A recent survey has revealed that container security is shifting left with 74% of organizations scanning container images during the build process. Unfortunately, the report also revealed that the majority of container images are overly permissive.
According to Sysdig’s fourth annual Sysdig Container Security and Usage report, 58% of containers analyzed were running as a root user. “This indicates that while shifting left is a good start and might help catch vulnerabilities sooner, there is still a need for runtime scanning to detect when configuration errors occur,” Aaron Newcomb, director of product marketing at Sysdig, wrote in a blog post explaining the report.
Another challenge to security arises when considering the fact that a majority of containers are alive for less than a week. According to the report, 49% of containers live for less than five minutes, with 21% living less than 10 seconds. These short lifespans cause challenges when it comes to auditing for security problems because many monitoring tools aren’t able to provide detailed information in that short period of time.

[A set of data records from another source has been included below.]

/-- The growth rate of the `m`-th mode: `r_m = c_m + √(c_m² - 1) ≥ 1`, the root `≥ 1` of
`r + 1/r = 2 c_m` (so that `r_m = e^{μ_m}`, `cosh μ_m = c_m`). [folklore] -/
def dstR (L m : ℕ) : ℝ := dstC L m + Real.sqrt (dstC L m ^ 2 - 1)

variable {L m : ℕ}

/-- `1 ≤ c_m`. [folklore] -/
theorem one_le_modeC : 1 ≤ dstC L m := by
  have := Real.cos_le_one (dstAngle L m); unfold dstC; linarith

/-- `c_m ≤ 3`. [folklore] -/
theorem dstC_le_three : dstC L m ≤ 3 := by
  have := Real.neg_one_le_cos (dstAngle L m); unfold dstC; linarith

/-- `1 ≤ r_m`. [folklore] -/
theorem one_le_modeR : 1 ≤ dstR L m := by
  have := Real.sqrt_nonneg (dstC L m ^ 2 - 1); have := @one_le_modeC L m; unfold dstR; linarith

/-- `0 < r_m`. [folklore] -/
theorem dstR_pos : 0 < dstR L m := lt_of_lt_of_le one_pos one_le_modeR

/-- `r_m (c_m - √(c_m² - 1)) = 1`. [folklore] -/
theorem dstR_mul_conj : dstR L m * (dstC L m - Real.sqrt (dstC L m ^ 2 - 1)) = 1 := by
  have h : 0 ≤ dstC L m ^ 2 - 1 := by nlinarith [@one_le_modeC L m]
  unfold dstR
  nlinarith [Real.sq_sqrt h]

/-- `r_m⁻¹ = c_m - √(c_m² - 1)`. [folklore] -/
theorem dstR_inv : (dstR L m)⁻¹ = dstC L m - Real.sqrt (dstC L m ^ 2 - 1) :=
  (eq_inv_of_mul_eq_one_right dstR_mul_conj).symm

/-- **`r_m + r_m⁻¹ = 2 c_m`.** [folklore] -/
theorem dstR_add_inv : dstR L m + (dstR L m)⁻¹ = 2 * dstC L m := by
  rw [dstR_inv]; unfold dstR; ring

/-- The vertical profile of the `m`-th mode: `φ_m(Y) = r_m^Y - r_m^{-Y}` (a multiple of
`sinh (μ_m Y)`), vanishing at `Y = 0`. [folklore] -/
def dstProfile (L m : ℕ) (Y : ℤ) : ℝ := dstR L m ^ Y - dstR L m ^ (-Y)

/-- `φ_m(0) = 0`. [folklore] -/
@[simp] theorem dstProfile_zero : dstProfile L m 0 = 0 := by simp [dstProfile]

/-- **The vertical recurrence** `φ(Y+1) + φ(Y-1) = 2 c_m φ(Y)`. [folklore] -/
theorem dstProfile_rec (Y : ℤ) :
    dstProfile L m (Y + 1) + dstProfile L m (Y - 1) = 2 * dstC L m * dstProfile L m Y := by
  have hr : dstR L m ≠ 0 := dstR_pos.ne'
  rw [← dstR_add_inv]
  simp only [dstProfile]
  rw [zpow_add_one₀ hr, zpow_sub_one₀ hr, neg_add, zpow_add₀ hr, show -(Y - 1) = -Y + 1 by ring, zpow_add_one₀ hr,
    zpow_neg_one]
  ring

/-- `φ_m(Y) ≥ 0` for `Y ≥ 0` (`r_m ≥ 1`). [folklore] -/
theorem dstProfile_nonneg {Y : ℤ} (hY : 0 ≤ Y) : 0 ≤ dstProfile L m Y := by
  unfold dstProfile
  have h1 : (1 : ℝ) ≤ dstR L m ^ Y := one_le_zpow₀ one_le_modeR hY
  have h2 : dstR L m ^ (-Y) ≤ 1 := zpow_le_one_of_nonpos₀ one_le_modeR (by omega)
  linarith

/-- The horizontal mode `e_m(X) = sin(m X π/(L+1))`, vanishing at `X = 0` and `X = L + 1`. [folklore] -/
def dstSin (L m : ℕ) (X : ℤ) : ℝ := Real.sin (m * (X * (π / (L + 1))))

/-- `e_m(0) = 0`. [folklore] -/
@[simp] theorem dstSin_zero : dstSin L m 0 = 0 := by simp [dstSin]

/-- `e_m(L+1) = 0`. [folklore] -/
theorem dstSin_width : dstSin L m (L + 1) = 0 := by
  unfold dstSin
  have : (m : ℝ) * (((L : ℤ) + 1 : ℤ) * (π / (L + 1))) = (m : ℕ) * π := by push_cast; field_simp
  rw [this]
  exact_mod_cast Real.sin_nat_mul_pi m

/-- **The horizontal recurrence** `e(X+1) + e(X-1) = 2 cos θ_m e(X)`. [folklore] -/
theorem dstSin_rec (X : ℤ) : dstSin L m (X + 1) + dstSin L m (X - 1) = 2 * Real.cos (dstAngle L m) * dstSin L m X := by
  unfold dstSin dstAngle
  push_cast
  rw [show (m : ℝ) * ((X + 1) * (π / (L + 1))) = m * (X * (π / (L + 1))) + m * (π / (L + 1)) by ring,
    show (m : ℝ) * ((X - 1) * (π / (L + 1))) = m * (X * (π / (L + 1))) - m * (π / (L + 1)) by ring,
    Real.sin_add, Real.sin_sub]
  ring

/-- `c_m > 1` for `1 ≤ m ≤ L` (`0 < θ_m < 2π`, so `cos θ_m < 1`). [folklore] -/
theorem one_lt_modeC (hm : 1 ≤ m) (hmL : m ≤ L) : 1 < dstC L m := by
  unfold dstC dstAngle
  have h1 : 0 < (m : ℝ) * (π / (L + 1)) := by positivity
  have h2 : (m : ℝ) * (π / (L + 1)) < 2 * π := by
    have hL : (0 : ℝ) < L + 1 := by positivity
    have : (m : ℝ) ≤ L := by exact_mod_cast hmL
    calc (m : ℝ) * (π / (L + 1)) ≤ L * (π / (L + 1)) := by gcongr
      _ < (L + 1) * (π / (L + 1)) := by gcongr; linarith
      _ = π := by field_simp
      _ < 2 * π := by linarith [Real.pi_pos]
  have hne : Real.cos (m * (π / (L + 1))) ≠ 1 := by
    rw [Ne, Real.cos_eq_one_iff_of_lt_of_lt (by linarith [Real.pi_pos]) h2]
    exact h1.ne'
  have hlt : Real.cos (m * (π / (L + 1))) < 1 := lt_of_le_of_ne (Real.cos_le_one _) hne
  linarith

/-- `r_m > 1` for `1 ≤ m ≤ L`. [folklore] -/
theorem one_lt_modeR (hm : 1 ≤ m) (hmL : m ≤ L) : 1 < dstR L m := by
  have := Real.sqrt_nonneg (dstC L m ^ 2 - 1); have := one_lt_modeC hm hmL; unfold dstR; linarith

/-- `φ_m(Y) > 0` for `Y > 0` and `1 ≤ m ≤ L`. [folklore] -/
theorem dstProfile_pos (hm : 1 ≤ m) (hmL : m ≤ L) {Y : ℤ} (hY : 0 < Y) : 0 < dstProfile L m Y := by
  unfold dstProfile
  have hr := one_lt_modeR hm hmL
  have h1 : (1 : ℝ) < dstR L m ^ Y := one_lt_zpow₀ hr hY
  have h2 : dstR L m ^ (-Y) < 1 := zpow_lt_one_of_neg₀ hr (by omega)
  linarith

/-! ### The sine-series solution of the Dirichlet problem on a box -/

/-- The `m`-th discrete sine coefficient of the data `d` on `{1, …, L}`:
`a_m = (2/(L+1)) ∑_{X'=1}^{L} d(X') e_m(X')`. [folklore] -/
def sineCoeff (L : ℕ) (d : ℤ → ℝ) (m : ℕ) : ℝ :=
  2 / (L + 1) * ∑ X' ∈ Finset.Icc (1 : ℤ) L, d X' * dstSin L m X'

The report also found that users seem to be turning to open-source solutions to manage container security concerns. For example, Sysdig’s open-source security project Falco has seen 300% growth and has had. over 20 million Docker Hub pulls.
“Container security is a growing concern for companies, as indicated by the effort put into shifting left and the astounding adoption of Falco since our last usage report. However, organizations need to remain vigilant in their efforts to examine runtime activity to be able to detect configuration errors and attacks,” Newcomb wrote.